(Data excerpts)

import Literature.AlgebraicGeometry.ComplexMultiplication.CyclotomicFermatCMTypesKoblitzListTwoOddPrimesAll
import Literature.AlgebraicGeometry.ComplexMultiplication.CyclotomicFermatCMTypesKoblitzListPrimePowers
import HarnessLib

/-!
# Koblitz's list at every ODD level with at most two prime factors: a primitive group triple forces `N ∈ {3, 7, 15, 21, 39}`

Layer `Literature/AlgebraicGeometry/ComplexMultiplication`, namespace `…ComplexMultiplication.CyclotomicFermatCMType`; packaging of
`…KoblitzListPrimePowers` (gen 42: prime-power levels, `pᵏ ∈ {3, 4, 7, 8, 16}`) and `…KoblitzListTwoOddPrimesAll` (this lane gen 44: two
distinct odd primes, `N ∈ {15, 21, 39}`).  THEOREMS ONLY (no definition, no named fact, no `sorry`).

SOURCE.  M. Bauer, A. Coste, C. Itzykson, P. Ruelle, *J. Geom. Phys.* **22** (1997) §3.4 p. 14 (held: `paper:arxiv-hep-th_9604104`): Koblitz's
list `{3, 4, 6, 7, 8, 12, 15, 16, 18, 20, 21, 22, 24, 30, 39, 40, 48, 60}` [kob] — its ODD members are exactly `3, 7, 15, 21, 39`, all with at
most two prime factors ([kob] = N. Koblitz, Duke Math. J. **45** (1978) 87–99, NOT held, acq-13447; the proofs here are ours).  N. Koblitz,
D. Rohrlich, *Canad. J. Math.* **30** (1978) §2 p. 1187.

THE POINT.  One statement for the successor and the reader: **at an odd level `N` with `|primeFactors N| ≤ 2`, a primitive normalised triple with
`H_{r,s,t}` a group forces `N ∈ {3, 7, 15, 21, 39}`** — the odd part of the printed list restricted to such levels is thereby PROVED (existence at
these five levels being the census).  What remains of the odd part of [kob]: levels with three or more distinct prime factors (none printed).

## What is proved (namespace `…CyclotomicFermatCMType`)

* **`eq_pow_or_eq_pow_mul_pow_of_card_primeFactors_le_two`** — arithmetic: `N ≥ 2` with at most two prime factors is `pᵏ` (`k ≥ 1`) or
  `pᵃ⁺¹qᵇ⁺¹` (`p ≠ q`).
* **`mem_of_forall_mul_mem_odd_of_card_primeFactors_le_two`** — the headline.

## Honest column / NOT here

* Odd levels with `≥ 3` prime factors and all even levels beyond the settled families remain CITE [kob].  `J(F_n)` is not constructed.  HC_CM is
  NOT proved and nothing here bears on it.

## References

* [BauerCosteItzyksonRuelle1997] M. Bauer, A. Coste, C. Itzykson, P. Ruelle, J. Geom. Phys. 22 (1997) 134–189, §3.4 (p. 14).
* [KoblitzRohrlich1978] N. Koblitz, D. Rohrlich, Canad. J. Math. 30 (1978) 1183–1205, §2 (p. 1187).
* [kob] N. Koblitz, Duke Math. J. 45 (1978) 87–99 — cited for the statement of the list only; not held, not used.

## Provenance

Cell `pub-hodgecm2` (COR-CM), literature seat `lit-deligne-3` gen 44 (claim KOBLITZ-ODD-TWO-PRIME-FACTORS; count-neutral, own lane).  HC_CM is NOT
proved and nothing here bears on it.
-/

noncomputable section

open NumberField

namespace Literature.AlgebraicGeometry.ComplexMultiplication

open Literature.AlgebraicGeometry.HodgeTheory (fermatCMType)

namespace CyclotomicFermatCMType

section OddTwoPrimeFactors

variable {N : ℕ} [NeZero N]

omit [NeZero N] in
/-- **Arithmetic**: a natural number `N ≥ 2` with at most two prime factors is a prime power `pᵏ` (`k ≥ 1`) or a product `pᵃ⁺¹·qᵇ⁺¹` of powers of
two distinct primes. [folklore] [cite: BauerCosteItzyksonRuelle1997, §3.4] -/
theorem eq_pow_or_eq_pow_mul_pow_of_card_primeFactors_le_two (h2 : 2 ≤ N) (hω : N.primeFactors.card ≤ 2) :
    (∃ p k : ℕ, p.Prime ∧ 1 ≤ k ∧ N = p ^ k) ∨ (∃ p q a b : ℕ, p.Prime ∧ q.Prime ∧ p ≠ q ∧ N = p ^ (a + 1) * q ^ (b + 1)) := by
  have hN0 : N ≠ 0 := by omega
  have hprod : N.factorization.prod (· ^ ·) = N := Nat.prod_factorization_pow_eq_self hN0
  have hne : N.primeFactors ≠ ∅ := by
    rw [Ne, Nat.primeFactors_eq_empty]; omega
  have hcard : N.primeFactors.card = 1 ∨ N.primeFactors.card = 2 := by
    have : N.primeFactors.card ≠ 0 := by rwa [Ne, Finset.card_eq_zero]
    omega
  rcases hcard with h1 | h2'
  · left
    obtain ⟨p, hp⟩ := Finset.card_eq_one.1 h1
    have hpmem : p ∈ N.primeFactors := by rw [hp]; exact Finset.mem_singleton_self p
    refine ⟨p, N.factorization p, Nat.prime_of_mem_primeFactors hpmem, ?_, ?_⟩
    · exact Nat.pos_of_ne_zero (Finsupp.mem_support_iff.1 (by rw [Nat.support_factorization]; exact hpmem))
    · conv_lhs => rw [← hprod]
      rw [Finsupp.prod, Nat.support_factorization, hp, Finset.prod_singleton]
  · right
    obtain ⟨p, q, hpq, hs⟩ := Finset.card_eq_two.1 h2'
    have hpmem : p ∈ N.primeFactors := by rw [hs]; simp
    have hqmem : q ∈ N.primeFactors := by rw [hs]; simp
    have hpa : N.factorization p ≠ 0 := Finsupp.mem_support_iff.1 (by rw [Nat.support_factorization]; exact hpmem)
    have hqb : N.factorization q ≠ 0 := Finsupp.mem_support_iff.1 (by rw [Nat.support_factorization]; exact hqmem)
    refine ⟨p, q, N.factorization p - 1, N.factorization q - 1, Nat.prime_of_mem_primeFactors hpmem, Nat.prime_of_mem_primeFactors hqmem,
      hpq, ?_⟩
    rw [Nat.sub_add_cancel (Nat.pos_of_ne_zero hpa), Nat.sub_add_cancel (Nat.pos_of_ne_zero hqb)]
    conv_lhs => rw [← hprod]
    rw [Finsupp.prod, Nat.support_factorization, hs, Finset.prod_pair hpq]

/-- **KOBLITZ'S LIST AT EVERY ODD LEVEL WITH AT MOST TWO PRIME FACTORS**: if `N` is odd with `|primeFactors N| ≤ 2` and some primitive normalised
triple `(r, s, −r−s)` modulo `N` has `H_{r,s,t}` closed under multiplication, then `N ∈ {3, 7, 15, 21, 39}` — exactly the odd printed levels
(prime powers: gen 42; two distinct odd primes: the prequel). [cite: BauerCosteItzyksonRuelle1997, §3.4] [cite: KoblitzRohrlich1978, §2 (p. 1187)] -/
theorem mem_of_forall_mul_mem_odd_of_card_primeFactors_le_two (hodd : ¬2 ∣ N) (hω : N.primeFactors.card ≤ 2) {r s : ZMod N} (hr : r ≠ 0)
    (hs : s ≠ 0) (hrs : r.val + s.val < N) (hprim : Nat.gcd (Nat.gcd r.val s.val) N = 1)
    (hcl : ∀ a ∈ fermatCMType N r s (-(r + s)), ∀ b ∈ fermatCMType N r s (-(r + s)), a * b ∈ fermatCMType N r s (-(r + s))) :
    N ∈ ({3, 7, 15, 21, 39} : Finset ℕ) := by
  -- `N ≥ 3` from the admissible triple
  have hrv : r.val ≠ 0 := fun h0 => hr ((ZMod.val_eq_zero r).1 h0)
  have hsv : s.val ≠ 0 := fun h0 => hs ((ZMod.val_eq_zero s).1 h0)
  have hN3 : 3 ≤ N := by omega
  rcases eq_pow_or_eq_pow_mul_pow_of_card_primeFactors_le_two (by omega) hω with ⟨p, k, hp, hk, hN⟩ | ⟨p, q, a, b, hp, hq, hpq, hN⟩
  · -- prime power
    haveI : Fact p.Prime := ⟨hp⟩
    have h3 : 3 ≤ p ^ k := by rw [← hN]; exact hN3
    subst hN
    have hmem := (exists_primitive_group_triple_iff_primePow hk h3).1 ⟨r, s, hr, hs, hrs, hprim, hcl⟩
    have hp2 : p ≠ 2 := by
      rintro rfl
      exact hodd (dvd_pow_self 2 (by omega))
    have hpodd : p % 2 = 1 := Nat.odd_iff.1 (hp.odd_of_ne_two hp2)
    have hodd' : (p ^ k) % 2 = 1 := by
      rw [Nat.pow_mod, hpodd, one_pow]; norm_num
    simp only [Finset.mem_insert, Finset.mem_singleton] at hmem ⊢
    omega
  · -- two distinct odd primes
    haveI : Fact p.Prime := ⟨hp⟩
    haveI : Fact q.Prime := ⟨hq⟩
    have hp2 : p ≠ 2 := by
      rintro rfl
      exact hodd (by rw [hN]; exact dvd_mul_of_dvd_left (dvd_pow_self 2 (by omega)) _)
    have hq2 : q ≠ 2 := by
      rintro rfl
      exact hodd (by rw [hN]; exact dvd_mul_of_dvd_right (dvd_pow_self 2 (by omega)) _)
    have h := mem_of_forall_mul_mem_two_odd_primes hp2 hq2 hpq hN hr hs hrs hprim hcl
    simp only [Finset.mem_insert, Finset.mem_singleton] at h ⊢
    omega

end OddTwoPrimeFactors

end CyclotomicFermatCMType

end Literature.AlgebraicGeometry.ComplexMultiplication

Exercise description: Among the lines above, find those that contain the word "forces" and copy them.

Your solution:
# Koblitz's list at every ODD level with at most two prime factors: a primitive group triple forces `N ∈ {3, 7, 15, 21, 39}`
`H_{r,s,t}` a group forces `N ∈ {3, 7, 15, 21, 39}`** — the odd part of the printed list restricted to such levels is thereby PROVED (existence at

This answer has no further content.